Repeat the lines of the data that follow, please, starting at the first and stopping after the one with "# NODE 00 —".

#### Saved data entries
============================================================

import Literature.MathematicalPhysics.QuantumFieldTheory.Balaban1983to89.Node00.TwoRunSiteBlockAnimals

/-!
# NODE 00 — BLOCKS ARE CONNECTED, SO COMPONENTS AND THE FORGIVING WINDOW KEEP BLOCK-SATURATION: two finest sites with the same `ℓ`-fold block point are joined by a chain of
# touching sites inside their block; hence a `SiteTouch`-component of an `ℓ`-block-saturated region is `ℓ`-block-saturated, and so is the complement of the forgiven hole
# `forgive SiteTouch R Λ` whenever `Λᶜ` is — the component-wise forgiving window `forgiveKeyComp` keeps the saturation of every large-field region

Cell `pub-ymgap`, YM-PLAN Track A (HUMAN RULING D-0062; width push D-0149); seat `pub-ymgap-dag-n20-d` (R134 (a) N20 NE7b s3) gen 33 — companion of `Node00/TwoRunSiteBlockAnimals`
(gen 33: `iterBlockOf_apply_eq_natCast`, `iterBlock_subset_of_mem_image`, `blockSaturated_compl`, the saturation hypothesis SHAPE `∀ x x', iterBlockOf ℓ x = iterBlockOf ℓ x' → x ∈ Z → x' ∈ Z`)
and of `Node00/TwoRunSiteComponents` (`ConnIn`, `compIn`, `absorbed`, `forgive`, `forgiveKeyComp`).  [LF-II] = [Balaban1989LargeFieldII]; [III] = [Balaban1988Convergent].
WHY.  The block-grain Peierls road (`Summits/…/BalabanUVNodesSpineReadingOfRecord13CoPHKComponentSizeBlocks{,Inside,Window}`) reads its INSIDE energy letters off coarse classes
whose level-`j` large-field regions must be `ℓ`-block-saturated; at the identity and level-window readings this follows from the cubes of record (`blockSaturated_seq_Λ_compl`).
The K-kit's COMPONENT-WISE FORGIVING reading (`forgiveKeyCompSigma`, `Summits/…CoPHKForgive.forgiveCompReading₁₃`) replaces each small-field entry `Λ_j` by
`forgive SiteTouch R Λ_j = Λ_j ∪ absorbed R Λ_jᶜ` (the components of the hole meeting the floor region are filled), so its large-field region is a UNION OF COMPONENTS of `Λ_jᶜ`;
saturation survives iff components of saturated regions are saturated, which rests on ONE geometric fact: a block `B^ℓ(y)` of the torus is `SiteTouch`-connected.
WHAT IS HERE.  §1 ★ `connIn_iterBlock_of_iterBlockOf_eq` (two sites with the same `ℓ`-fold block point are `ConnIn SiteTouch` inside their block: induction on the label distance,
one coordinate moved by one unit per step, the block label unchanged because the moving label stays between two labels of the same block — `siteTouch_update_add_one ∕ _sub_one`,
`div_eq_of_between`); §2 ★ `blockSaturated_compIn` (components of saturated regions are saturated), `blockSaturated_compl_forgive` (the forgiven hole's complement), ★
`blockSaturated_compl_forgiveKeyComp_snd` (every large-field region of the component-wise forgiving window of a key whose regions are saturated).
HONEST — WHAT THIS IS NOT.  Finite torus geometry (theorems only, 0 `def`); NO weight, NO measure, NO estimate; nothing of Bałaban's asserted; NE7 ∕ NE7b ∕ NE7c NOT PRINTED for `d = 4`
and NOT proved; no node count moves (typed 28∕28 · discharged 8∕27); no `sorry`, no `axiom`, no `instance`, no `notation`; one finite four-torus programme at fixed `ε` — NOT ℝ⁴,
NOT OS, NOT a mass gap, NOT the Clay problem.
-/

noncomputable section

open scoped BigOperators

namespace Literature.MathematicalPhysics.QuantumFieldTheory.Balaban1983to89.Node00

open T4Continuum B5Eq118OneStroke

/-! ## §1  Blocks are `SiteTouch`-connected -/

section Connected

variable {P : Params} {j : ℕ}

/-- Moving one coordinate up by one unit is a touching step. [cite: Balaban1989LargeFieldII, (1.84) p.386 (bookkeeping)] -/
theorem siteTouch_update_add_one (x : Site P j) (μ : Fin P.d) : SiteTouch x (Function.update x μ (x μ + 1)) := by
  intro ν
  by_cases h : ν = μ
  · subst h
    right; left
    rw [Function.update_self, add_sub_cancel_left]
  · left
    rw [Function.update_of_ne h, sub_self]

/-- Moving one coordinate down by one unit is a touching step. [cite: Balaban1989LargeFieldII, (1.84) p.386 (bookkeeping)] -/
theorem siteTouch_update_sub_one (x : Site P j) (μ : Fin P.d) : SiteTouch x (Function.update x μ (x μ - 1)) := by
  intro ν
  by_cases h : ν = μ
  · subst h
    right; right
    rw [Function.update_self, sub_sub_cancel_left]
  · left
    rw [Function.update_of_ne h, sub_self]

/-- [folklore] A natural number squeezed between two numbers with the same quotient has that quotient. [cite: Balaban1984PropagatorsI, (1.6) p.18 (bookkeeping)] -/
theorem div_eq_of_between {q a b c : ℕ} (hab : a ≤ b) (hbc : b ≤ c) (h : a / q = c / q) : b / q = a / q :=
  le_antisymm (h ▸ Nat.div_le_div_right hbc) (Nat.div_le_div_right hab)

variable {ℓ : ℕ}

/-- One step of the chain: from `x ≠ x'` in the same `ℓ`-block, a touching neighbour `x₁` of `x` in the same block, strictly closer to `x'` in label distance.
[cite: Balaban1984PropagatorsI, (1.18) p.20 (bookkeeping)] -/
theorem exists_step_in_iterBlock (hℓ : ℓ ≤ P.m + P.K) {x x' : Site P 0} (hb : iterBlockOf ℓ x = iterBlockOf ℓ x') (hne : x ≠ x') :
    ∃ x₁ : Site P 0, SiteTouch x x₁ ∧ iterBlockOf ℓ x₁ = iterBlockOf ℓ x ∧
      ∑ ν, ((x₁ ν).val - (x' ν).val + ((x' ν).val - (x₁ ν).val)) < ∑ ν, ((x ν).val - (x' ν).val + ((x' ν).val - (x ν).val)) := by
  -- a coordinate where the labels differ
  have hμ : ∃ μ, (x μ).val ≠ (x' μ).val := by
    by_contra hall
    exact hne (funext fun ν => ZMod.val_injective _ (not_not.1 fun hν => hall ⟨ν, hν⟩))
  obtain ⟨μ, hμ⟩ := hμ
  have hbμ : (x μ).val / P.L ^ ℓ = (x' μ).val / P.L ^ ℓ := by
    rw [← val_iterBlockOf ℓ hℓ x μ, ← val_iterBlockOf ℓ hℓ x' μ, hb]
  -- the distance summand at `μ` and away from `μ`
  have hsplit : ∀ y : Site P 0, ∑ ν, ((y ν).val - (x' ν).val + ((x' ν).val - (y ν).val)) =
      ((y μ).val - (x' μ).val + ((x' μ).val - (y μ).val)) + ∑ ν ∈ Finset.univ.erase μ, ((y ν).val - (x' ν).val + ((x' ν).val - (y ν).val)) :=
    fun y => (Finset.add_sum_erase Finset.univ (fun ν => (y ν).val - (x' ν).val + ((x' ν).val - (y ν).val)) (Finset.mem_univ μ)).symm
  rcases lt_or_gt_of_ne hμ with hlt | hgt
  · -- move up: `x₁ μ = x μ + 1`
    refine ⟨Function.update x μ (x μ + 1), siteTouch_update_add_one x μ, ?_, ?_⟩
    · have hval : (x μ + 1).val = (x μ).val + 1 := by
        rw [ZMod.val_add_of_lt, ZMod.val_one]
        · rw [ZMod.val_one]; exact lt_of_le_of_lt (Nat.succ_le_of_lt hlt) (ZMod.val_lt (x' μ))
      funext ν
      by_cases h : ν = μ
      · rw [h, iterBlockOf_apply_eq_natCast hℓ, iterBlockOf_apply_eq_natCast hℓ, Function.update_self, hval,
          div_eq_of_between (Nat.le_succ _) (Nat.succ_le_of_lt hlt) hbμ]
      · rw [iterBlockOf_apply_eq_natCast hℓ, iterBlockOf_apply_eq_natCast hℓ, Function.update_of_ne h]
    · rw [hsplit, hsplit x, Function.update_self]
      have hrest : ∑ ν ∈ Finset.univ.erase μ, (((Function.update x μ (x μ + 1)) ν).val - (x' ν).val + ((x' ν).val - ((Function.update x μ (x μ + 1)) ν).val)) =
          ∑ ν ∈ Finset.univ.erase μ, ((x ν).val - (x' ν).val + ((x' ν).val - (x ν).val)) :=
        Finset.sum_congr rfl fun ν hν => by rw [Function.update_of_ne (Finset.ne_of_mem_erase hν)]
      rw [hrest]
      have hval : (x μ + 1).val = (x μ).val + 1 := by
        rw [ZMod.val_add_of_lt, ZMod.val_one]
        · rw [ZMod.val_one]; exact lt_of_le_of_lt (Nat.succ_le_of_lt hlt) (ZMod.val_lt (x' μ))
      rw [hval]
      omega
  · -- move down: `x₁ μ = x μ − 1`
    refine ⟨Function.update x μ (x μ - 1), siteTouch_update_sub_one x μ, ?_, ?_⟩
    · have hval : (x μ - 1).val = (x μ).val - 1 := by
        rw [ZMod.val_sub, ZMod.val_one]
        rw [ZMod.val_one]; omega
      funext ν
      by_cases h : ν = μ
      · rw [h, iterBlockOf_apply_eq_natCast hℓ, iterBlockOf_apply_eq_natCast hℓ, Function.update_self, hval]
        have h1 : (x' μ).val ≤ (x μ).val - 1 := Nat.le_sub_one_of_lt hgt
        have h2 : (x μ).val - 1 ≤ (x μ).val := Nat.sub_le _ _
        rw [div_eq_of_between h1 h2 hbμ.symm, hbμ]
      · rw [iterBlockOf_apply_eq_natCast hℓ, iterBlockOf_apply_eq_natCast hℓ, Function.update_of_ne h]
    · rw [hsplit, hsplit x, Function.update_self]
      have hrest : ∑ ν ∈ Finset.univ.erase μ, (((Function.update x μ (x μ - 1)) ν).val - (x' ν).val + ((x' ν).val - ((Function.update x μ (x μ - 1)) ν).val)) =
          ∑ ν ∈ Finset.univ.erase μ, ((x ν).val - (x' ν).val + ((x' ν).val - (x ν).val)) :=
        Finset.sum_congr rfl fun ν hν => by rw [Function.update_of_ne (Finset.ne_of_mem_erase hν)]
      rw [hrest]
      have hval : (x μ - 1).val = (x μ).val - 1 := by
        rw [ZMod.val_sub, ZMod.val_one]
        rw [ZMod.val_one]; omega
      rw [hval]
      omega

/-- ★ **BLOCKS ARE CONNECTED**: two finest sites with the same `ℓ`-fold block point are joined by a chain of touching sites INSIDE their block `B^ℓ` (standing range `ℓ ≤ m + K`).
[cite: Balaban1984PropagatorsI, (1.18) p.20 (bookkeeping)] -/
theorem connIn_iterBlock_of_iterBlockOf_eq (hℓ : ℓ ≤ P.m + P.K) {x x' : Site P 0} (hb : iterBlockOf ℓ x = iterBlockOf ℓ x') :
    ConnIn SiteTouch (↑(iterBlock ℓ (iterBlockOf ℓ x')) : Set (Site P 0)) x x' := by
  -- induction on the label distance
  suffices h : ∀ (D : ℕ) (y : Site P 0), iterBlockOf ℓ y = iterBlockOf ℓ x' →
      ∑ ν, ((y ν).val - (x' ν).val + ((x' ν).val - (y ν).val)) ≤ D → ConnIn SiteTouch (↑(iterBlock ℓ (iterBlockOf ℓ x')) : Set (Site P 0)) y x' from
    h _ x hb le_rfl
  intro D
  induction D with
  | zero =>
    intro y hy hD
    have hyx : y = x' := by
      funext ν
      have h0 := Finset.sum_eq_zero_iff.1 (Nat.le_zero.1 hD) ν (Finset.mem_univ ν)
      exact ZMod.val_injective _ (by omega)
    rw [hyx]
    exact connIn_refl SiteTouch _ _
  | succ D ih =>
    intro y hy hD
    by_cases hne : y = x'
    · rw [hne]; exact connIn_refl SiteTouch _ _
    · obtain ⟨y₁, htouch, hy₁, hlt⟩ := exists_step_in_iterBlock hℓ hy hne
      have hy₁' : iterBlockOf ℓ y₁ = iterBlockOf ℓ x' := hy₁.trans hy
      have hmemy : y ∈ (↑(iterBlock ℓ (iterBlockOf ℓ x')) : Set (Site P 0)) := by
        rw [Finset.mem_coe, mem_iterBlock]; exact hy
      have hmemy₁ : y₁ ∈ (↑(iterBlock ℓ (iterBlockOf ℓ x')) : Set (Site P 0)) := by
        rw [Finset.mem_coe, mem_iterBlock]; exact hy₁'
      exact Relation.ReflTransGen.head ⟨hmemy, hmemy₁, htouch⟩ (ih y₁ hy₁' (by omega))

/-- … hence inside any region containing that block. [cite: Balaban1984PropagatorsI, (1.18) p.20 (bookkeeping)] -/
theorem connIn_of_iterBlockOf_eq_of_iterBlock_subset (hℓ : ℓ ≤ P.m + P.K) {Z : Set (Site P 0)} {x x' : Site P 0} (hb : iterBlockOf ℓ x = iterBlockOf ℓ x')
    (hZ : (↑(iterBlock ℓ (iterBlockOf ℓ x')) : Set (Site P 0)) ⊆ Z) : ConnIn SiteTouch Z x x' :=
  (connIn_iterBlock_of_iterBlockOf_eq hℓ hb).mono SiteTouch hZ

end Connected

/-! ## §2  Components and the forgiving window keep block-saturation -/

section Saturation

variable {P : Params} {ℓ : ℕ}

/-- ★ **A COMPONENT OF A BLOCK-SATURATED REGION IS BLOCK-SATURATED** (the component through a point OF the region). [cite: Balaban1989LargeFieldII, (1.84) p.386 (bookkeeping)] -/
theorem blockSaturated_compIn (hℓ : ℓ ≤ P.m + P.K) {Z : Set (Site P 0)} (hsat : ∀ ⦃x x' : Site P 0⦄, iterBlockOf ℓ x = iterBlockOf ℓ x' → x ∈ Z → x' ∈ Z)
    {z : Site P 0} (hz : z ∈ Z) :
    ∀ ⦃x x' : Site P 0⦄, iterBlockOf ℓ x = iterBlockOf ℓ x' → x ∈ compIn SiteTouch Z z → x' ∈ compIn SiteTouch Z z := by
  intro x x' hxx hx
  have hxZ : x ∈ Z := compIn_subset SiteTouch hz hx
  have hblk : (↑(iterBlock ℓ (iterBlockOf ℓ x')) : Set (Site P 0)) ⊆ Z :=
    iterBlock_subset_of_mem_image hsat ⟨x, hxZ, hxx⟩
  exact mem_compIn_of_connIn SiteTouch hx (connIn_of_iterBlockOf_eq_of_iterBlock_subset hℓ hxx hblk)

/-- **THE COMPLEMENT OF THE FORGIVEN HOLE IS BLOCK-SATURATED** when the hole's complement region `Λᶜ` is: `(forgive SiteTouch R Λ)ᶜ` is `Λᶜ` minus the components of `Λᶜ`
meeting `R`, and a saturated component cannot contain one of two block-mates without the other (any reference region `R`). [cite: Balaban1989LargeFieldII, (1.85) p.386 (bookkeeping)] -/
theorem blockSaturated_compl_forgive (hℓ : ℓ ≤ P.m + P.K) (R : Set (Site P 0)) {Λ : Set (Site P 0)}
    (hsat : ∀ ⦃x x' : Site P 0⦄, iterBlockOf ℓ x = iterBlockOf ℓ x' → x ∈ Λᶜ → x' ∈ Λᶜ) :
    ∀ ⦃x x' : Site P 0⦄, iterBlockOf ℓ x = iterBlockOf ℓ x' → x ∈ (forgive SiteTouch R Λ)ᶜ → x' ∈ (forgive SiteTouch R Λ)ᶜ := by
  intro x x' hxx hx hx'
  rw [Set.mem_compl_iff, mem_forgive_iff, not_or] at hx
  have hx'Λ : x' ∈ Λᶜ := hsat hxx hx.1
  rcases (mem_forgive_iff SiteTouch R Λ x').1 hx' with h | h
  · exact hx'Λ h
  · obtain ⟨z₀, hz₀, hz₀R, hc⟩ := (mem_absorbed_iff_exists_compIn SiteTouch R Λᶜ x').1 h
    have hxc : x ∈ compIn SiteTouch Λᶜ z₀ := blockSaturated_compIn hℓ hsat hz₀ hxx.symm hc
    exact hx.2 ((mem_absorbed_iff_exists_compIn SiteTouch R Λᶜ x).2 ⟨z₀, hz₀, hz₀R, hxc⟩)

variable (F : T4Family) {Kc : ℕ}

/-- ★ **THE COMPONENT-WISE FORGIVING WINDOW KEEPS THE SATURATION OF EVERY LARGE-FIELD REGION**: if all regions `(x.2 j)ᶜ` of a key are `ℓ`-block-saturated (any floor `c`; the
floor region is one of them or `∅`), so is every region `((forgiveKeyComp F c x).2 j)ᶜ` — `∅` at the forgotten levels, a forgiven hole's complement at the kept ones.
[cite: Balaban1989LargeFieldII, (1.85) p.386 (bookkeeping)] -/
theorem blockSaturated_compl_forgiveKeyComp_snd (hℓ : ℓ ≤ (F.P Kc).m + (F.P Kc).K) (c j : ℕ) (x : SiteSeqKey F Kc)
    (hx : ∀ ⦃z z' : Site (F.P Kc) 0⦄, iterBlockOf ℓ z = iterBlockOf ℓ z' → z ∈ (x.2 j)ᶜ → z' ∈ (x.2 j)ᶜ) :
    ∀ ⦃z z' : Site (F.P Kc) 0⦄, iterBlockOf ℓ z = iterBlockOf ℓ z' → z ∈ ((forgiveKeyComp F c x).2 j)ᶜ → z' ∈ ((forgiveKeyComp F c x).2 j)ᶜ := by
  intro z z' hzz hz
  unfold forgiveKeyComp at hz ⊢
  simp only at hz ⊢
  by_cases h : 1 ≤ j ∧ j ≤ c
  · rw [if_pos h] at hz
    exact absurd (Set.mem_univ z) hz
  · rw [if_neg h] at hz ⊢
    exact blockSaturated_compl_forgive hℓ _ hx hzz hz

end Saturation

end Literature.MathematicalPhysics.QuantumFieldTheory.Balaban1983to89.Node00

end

============================================================

#### Solution below
import Literature.MathematicalPhysics.QuantumFieldTheory.Balaban1983to89.Node00.TwoRunSiteBlockAnimals

/-!
# NODE 00 — BLOCKS ARE CONNECTED, SO COMPONENTS AND THE FORGIVING WINDOW KEEP BLOCK-SATURATION: two finest sites with the same `ℓ`-fold block point are joined by a chain of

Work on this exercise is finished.